Global Campaign Against Child Labour
23 rhétos de l'ITHCF Gembloux ont participé à un mois de chantier interculturel à Cuba. Ils en sont revenus avec des impressions fortes et quelques-unes de leurs idées reçues ont été fortement ébranlées. «Les Cubains connaissent parfaitement l'histoire de leur pays et du Che. L'école obligatoire pour tous développe beaucoup les côtés artistiques: théâtre, danse, chant, musique, sport, Bien sûr, la vie est très différente: les gens ne possèdent pas d'aussi jolies maisons ou voitures qu'ici, leurs vêtements ne sont pas de marques, ils ne mangent pas de viande autant de fois que nous, () mais qu'est-ce qu'ils sont heureux, chaleureux, généreux, souriants () Prenons exemple, c'est peut-être ça être civilisé!» écrivent-ils.
Contre Pied, 2/01
NDLR: il s'agit d'ailleurs d'un des derniers numéros de cette revue trimestrielle destinée aux écoles secondaires francophones. Le Ministre Hazette (PRL) vient en effet de décider de lui supprimer les subsides. Il n'y a, évidemment, aucun lien entre ce qui précède et la décision du Ministre
A l'Université de Liège, chaque nouvel inscrit en 1ère candidature pourra acquérir un ordinateur portable d'une valeur de 80.000 FB pour la somme de 55.000 FB. Avec possibilités de financement avantageuses en 3 ou 4 ans. L'Ulg a aussi négocié un accès avantageux à internet. Il s'agit d'un investissement de plus de 20 millions de FB.
Le Soir, 22/6/01
Les élèves de deux écoles pilotes de Bruxelles et Tournai peuvent désormais passer virtuellement par Dexia pour effectuer leurs menues dépenses. Ils peuvent en effet utiliser un système de paiement par carte surnommé Portos (équivalent du système Proton pour les adultes). Différents problèmes pratiques liés au ramassage de l'argent étant résolus, le système semble sympathique à première vue. Mais à y regarder de plus près, on constate qu'il est coûteux: 640.000FB d'investissements pour une école.
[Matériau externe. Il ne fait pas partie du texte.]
/-! ### The internal half: `P(OutLanded n N) ≤ C · P(Sep n N)` -/

/-- **The internal half of Kesten's arm separation for four arms of bond percolation on `ℤ²`**:
if for every `ε > 0` there are `C₁ ≥ 0`, `n₁` and events `G m N` with the inner step
`P(OutLanded m N) ≤ P(G m N) + ε · P(OutLanded 2m N)` and the inner landing
`P(G 2m N) ≤ C₁ · P(Sep m N)` for `n₁ ≤ m`, `4m ≤ N`, then
`∃ C n₀, ∀ n ≥ n₀, ∀ N ≥ 2n, P(zdFourArmOutLanded n N) ≤ C · P(zdFourArmSep n N)`. The extension
and initial-scale inputs of the scheme are the tree's `exists_real_zdFourArmSep_le_mul_inward` and
`exists_le_real_zdFourArmSep_init`. [cite: Nolin2008, §4.4, proof of Thm. 11, internal extremities (arXiv 0711.4948: Thm. 10, p. 13)] [cite: KestenScalingCMP1987, §2 Lemma 5] -/
theorem exists_real_zdFourArmOutLanded_le_mul_zdFourArmSep
    (hin : ∀ ε : ℝ, 0 < ε → ∃ (C₁ : ℝ) (n₁ : ℕ) (G : ℕ → ℕ → Set (BondConfig (Site 2))), 0 ≤ C₁ ∧
      (∀ m N : ℕ, n₁ ≤ m → 4 * m ≤ N →
        (bondPercolation (zdGraph 2) half).real (zdFourArmOutLanded m N) ≤
          (bondPercolation (zdGraph 2) half).real (G m N) +
            ε * (bondPercolation (zdGraph 2) half).real (zdFourArmOutLanded (2 * m) N)) ∧
      (∀ m N : ℕ, n₁ ≤ m → 4 * m ≤ N →
        (bondPercolation (zdGraph 2) half).real (G (2 * m) N) ≤
          C₁ * (bondPercolation (zdGraph 2) half).real (zdFourArmSep m N))) :
    ∃ (C : ℝ) (n₀ : ℕ), 0 < C ∧ ∀ n N : ℕ, n₀ ≤ n → 2 * n ≤ N →
      (bondPercolation (zdGraph 2) half).real (zdFourArmOutLanded n N) ≤
        C * (bondPercolation (zdGraph 2) half).real (zdFourArmSep n N) := by
  set μ := bondPercolation (zdGraph 2) half with hμ
  obtain ⟨C₀, hC₀, hext⟩ := exists_real_zdFourArmSep_le_mul_inward
  obtain ⟨c, hc, hinit⟩ := exists_le_real_zdFourArmSep_init
  have hε : 0 < 1 / (2 * C₀ ^ 2) := by positivity
  obtain ⟨C₁, n₁, G, hC₁, hstep, hland⟩ := hin (1 / (2 * C₀ ^ 2)) hε
  refine ⟨max (2 * C₁ + 1 / c) (1 / c), max 64 n₁, by positivity, fun n N hn hN => ?_⟩
  have hn64 : 64 ≤ n := le_of_max_le_left hn
  have hn₁ : n₁ ≤ n := le_of_max_le_right hn
  by_cases hN4 : N < 4 * n
  · -- bounded ratio: `P(OutLanded) ≤ 1 ≤ P(Sep n N) / c`
    have h1 : c ≤ μ.real (zdFourArmSep n N) := hinit n N hn64 hN (by omega)
    calc μ.real (zdFourArmOutLanded n N) ≤ 1 := measureReal_le_one
      _ ≤ 1 / c * μ.real (zdFourArmSep n N) := by
          rw [one_div_mul_eq_div, le_div_iff₀ hc, one_mul]; exact h1
      _ ≤ max (2 * C₁ + 1 / c) (1 / c) * μ.real (zdFourArmSep n N) :=
          mul_le_mul_of_nonneg_right (le_max_right _ _) measureReal_nonneg
  · -- the ladder: `L - 1 = log₂ (N / (4n))`
    have hN4 : 4 * n ≤ N := not_lt.1 hN4
    set t : ℕ := N / (4 * n) with ht
    have ht1 : 1 ≤ t := (Nat.le_div_iff_mul_le (by omega)).2 (by omega)
    set j : ℕ := Nat.log 2 t with hj
    have hj1 : 2 ^ j ≤ t := Nat.pow_log_le_self 2 (by omega)
    have hj2 : t < 2 ^ (j + 1) := Nat.lt_pow_succ_log_self (by norm_num) t
    have htN : 4 * n * t ≤ N := by rw [ht]; exact Nat.mul_div_le N (4 * n)
    have hNt : N < 4 * n * (t + 1) := by rw [ht]; exact Nat.lt_mul_div_succ N (by omega)
    have hNlo : 4 * (n * 2 ^ (j + 1 - 1)) ≤ N := by
      rw [Nat.add_sub_cancel]
      calc 4 * (n * 2 ^ j) = 4 * n * 2 ^ j := by ring
        _ ≤ 4 * n * t := Nat.mul_le_mul_left _ hj1
        _ ≤ N := htN
    have hNhi : N ≤ 8 * (n * 2 ^ (j + 1 - 1)) := by
      rw [Nat.add_sub_cancel]
      have : 4 * n * (t + 1) ≤ 4 * n * 2 ^ (j + 1) := Nat.mul_le_mul_left _ hj2
      calc N ≤ 4 * n * (t + 1) := hNt.le
        _ ≤ 4 * n * 2 ^ (j + 1) := this
        _ = 8 * (n * 2 ^ j) := by rw [pow_succ]; ring
    have hsmall : 1 / (2 * C₀ ^ 2) * C₀ ^ 2 ≤ 1 / 2 := by
      rw [le_div_iff₀ (by norm_num : (0 : ℝ) < 2)]
      have hC : (0 : ℝ) < C₀ ^ 2 := by positivity
      rw [div_mul_eq_mul_div, one_mul, div_mul_eq_mul_div, div_le_iff₀ (by positivity)]
      nlinarith
    have key := real_zdFourArmOutLanded_ladder_le (G := G) hn64 (Nat.le_add_left 1 j) hNlo hNhi
      hε.le hC₀ hC₁ hc hsmall hext hinit
      (fun m hm h4 => hstep m N (hn₁.trans hm) h4) (fun m hm h4 => hland m N (hn₁.trans hm) h4)
      (j + 1) (Nat.le_add_left 1 j) le_rfl
    rw [Nat.sub_self, pow_zero, mul_one] at key
    exact key.trans (mul_le_mul_of_nonneg_right (le_max_left _ _) measureReal_nonneg)

/-! ### Assembly of the two halves -/

/-- **Kesten's arm-separation display for four arms of bond percolation on `ℤ²` from its two
halves**: the external half `P(fourArmTwoClusters n N) ≤ C · P(zdFourArmOutLanded n N)` (Nolin 2008,
§4.4 "1. External extremities"; Kesten 1987, Lemma 4) and the inner surgery-and-landing inputs of
`exists_real_zdFourArmOutLanded_le_mul_zdFourArmSep` give
`∃ n₀ c > 0, ∀ n ≥ n₀, ∀ N ≥ 2n, c · P(fourArmTwoClusters n N) ≤ P(zdFourArmSep n N)`. [cite: Nolin2008, §4.4 Thm. 11 (arXiv 0711.4948: Thm. 10)] [cite: KestenScalingCMP1987, §2 Lemmas 4–5] [cite: DuminilCopinManolescuTassion2021, §6.2 Prop. 6.2, q = 1] -/
theorem zdFourArm_wellSeparated_of_halves
    (hout : ∃ (C : ℝ) (n₀ : ℕ), 0 < C ∧ ∀ n N : ℕ, n₀ ≤ n → 2 * n ≤ N →
      (bondPercolation (zdGraph 2) half).real (fourArmTwoClusters n N) ≤
        C * (bondPercolation (zdGraph 2) half).real (zdFourArmOutLanded n N))
    (hin : ∀ ε : ℝ, 0 < ε → ∃ (C₁ : ℝ) (n₁ : ℕ) (G : ℕ → ℕ → Set (BondConfig (Site 2))), 0 ≤ C₁ ∧
      (∀ m N : ℕ, n₁ ≤ m → 4 * m ≤ N →
        (bondPercolation (zdGraph 2) half).real (zdFourArmOutLanded m N) ≤
          (bondPercolation (zdGraph 2) half).real (G m N) +
            ε * (bondPercolation (zdGraph 2) half).real (zdFourArmOutLanded (2 * m) N)) ∧
      (∀ m N : ℕ, n₁ ≤ m → 4 * m ≤ N →
        (bondPercolation (zdGraph 2) half).real (G (2 * m) N) ≤
          C₁ * (bondPercolation (zdGraph 2) half).real (zdFourArmSep m N))) :
    ∃ n₀ : ℕ, ∃ c : ℝ, 0 < c ∧ ∀ n N : ℕ, n₀ ≤ n → 2 * n ≤ N →
      c * (bondPercolation (zdGraph 2) half).real (fourArmTwoClusters n N) ≤
        (bondPercolation (zdGraph 2) half).real (zdFourArmSep n N) := by
  obtain ⟨C, n₀, hC, hout⟩ := hout
  obtain ⟨C', n₀', hC', hin⟩ := exists_real_zdFourArmOutLanded_le_mul_zdFourArmSep hin
  refine ⟨max n₀ n₀', 1 / (C * C'), by positivity, fun n N hn hN => ?_⟩
  have h1 := hout n N (le_of_max_le_left hn) hN
  have h2 := hin n N (le_of_max_le_right hn) hN
  rw [one_div_mul_eq_div, div_le_iff₀ (by positivity)]
  calc (bondPercolation (zdGraph 2) half).real (fourArmTwoClusters n N)
      ≤ C * (C' * (bondPercolation (zdGraph 2) half).real (zdFourArmSep n N)) :=
        h1.trans (mul_le_mul_of_nonneg_left h2 hC.le)
    _ = (bondPercolation (zdGraph 2) half).real (zdFourArmSep n N) * (C * C') := by ring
Investissement vite récupéré en temps et en personnel, tempère aussitôt un responsable de l'école. L'école répercute aussi une partie des coûts sur les élèves. Qu'en sera-t-il dans les milieux moins favorisés ? Par ailleurs, Dexia ne cache pas son objectif de fidéliser une clientèle (plus les écoles que les élèves, assure-t-il). Luc Joossens, du Crioc, estime que ce n'est pas le rôle d'une école de fournir des clients aux banques. Il ajoute:«Sachant que toutes les écoles ont des problèmes budgétaires, que fera-t-on si IBM propose d'installer des ordinateurs pour les élèves ou si Mc Donald's offre de leur fournir des repas?»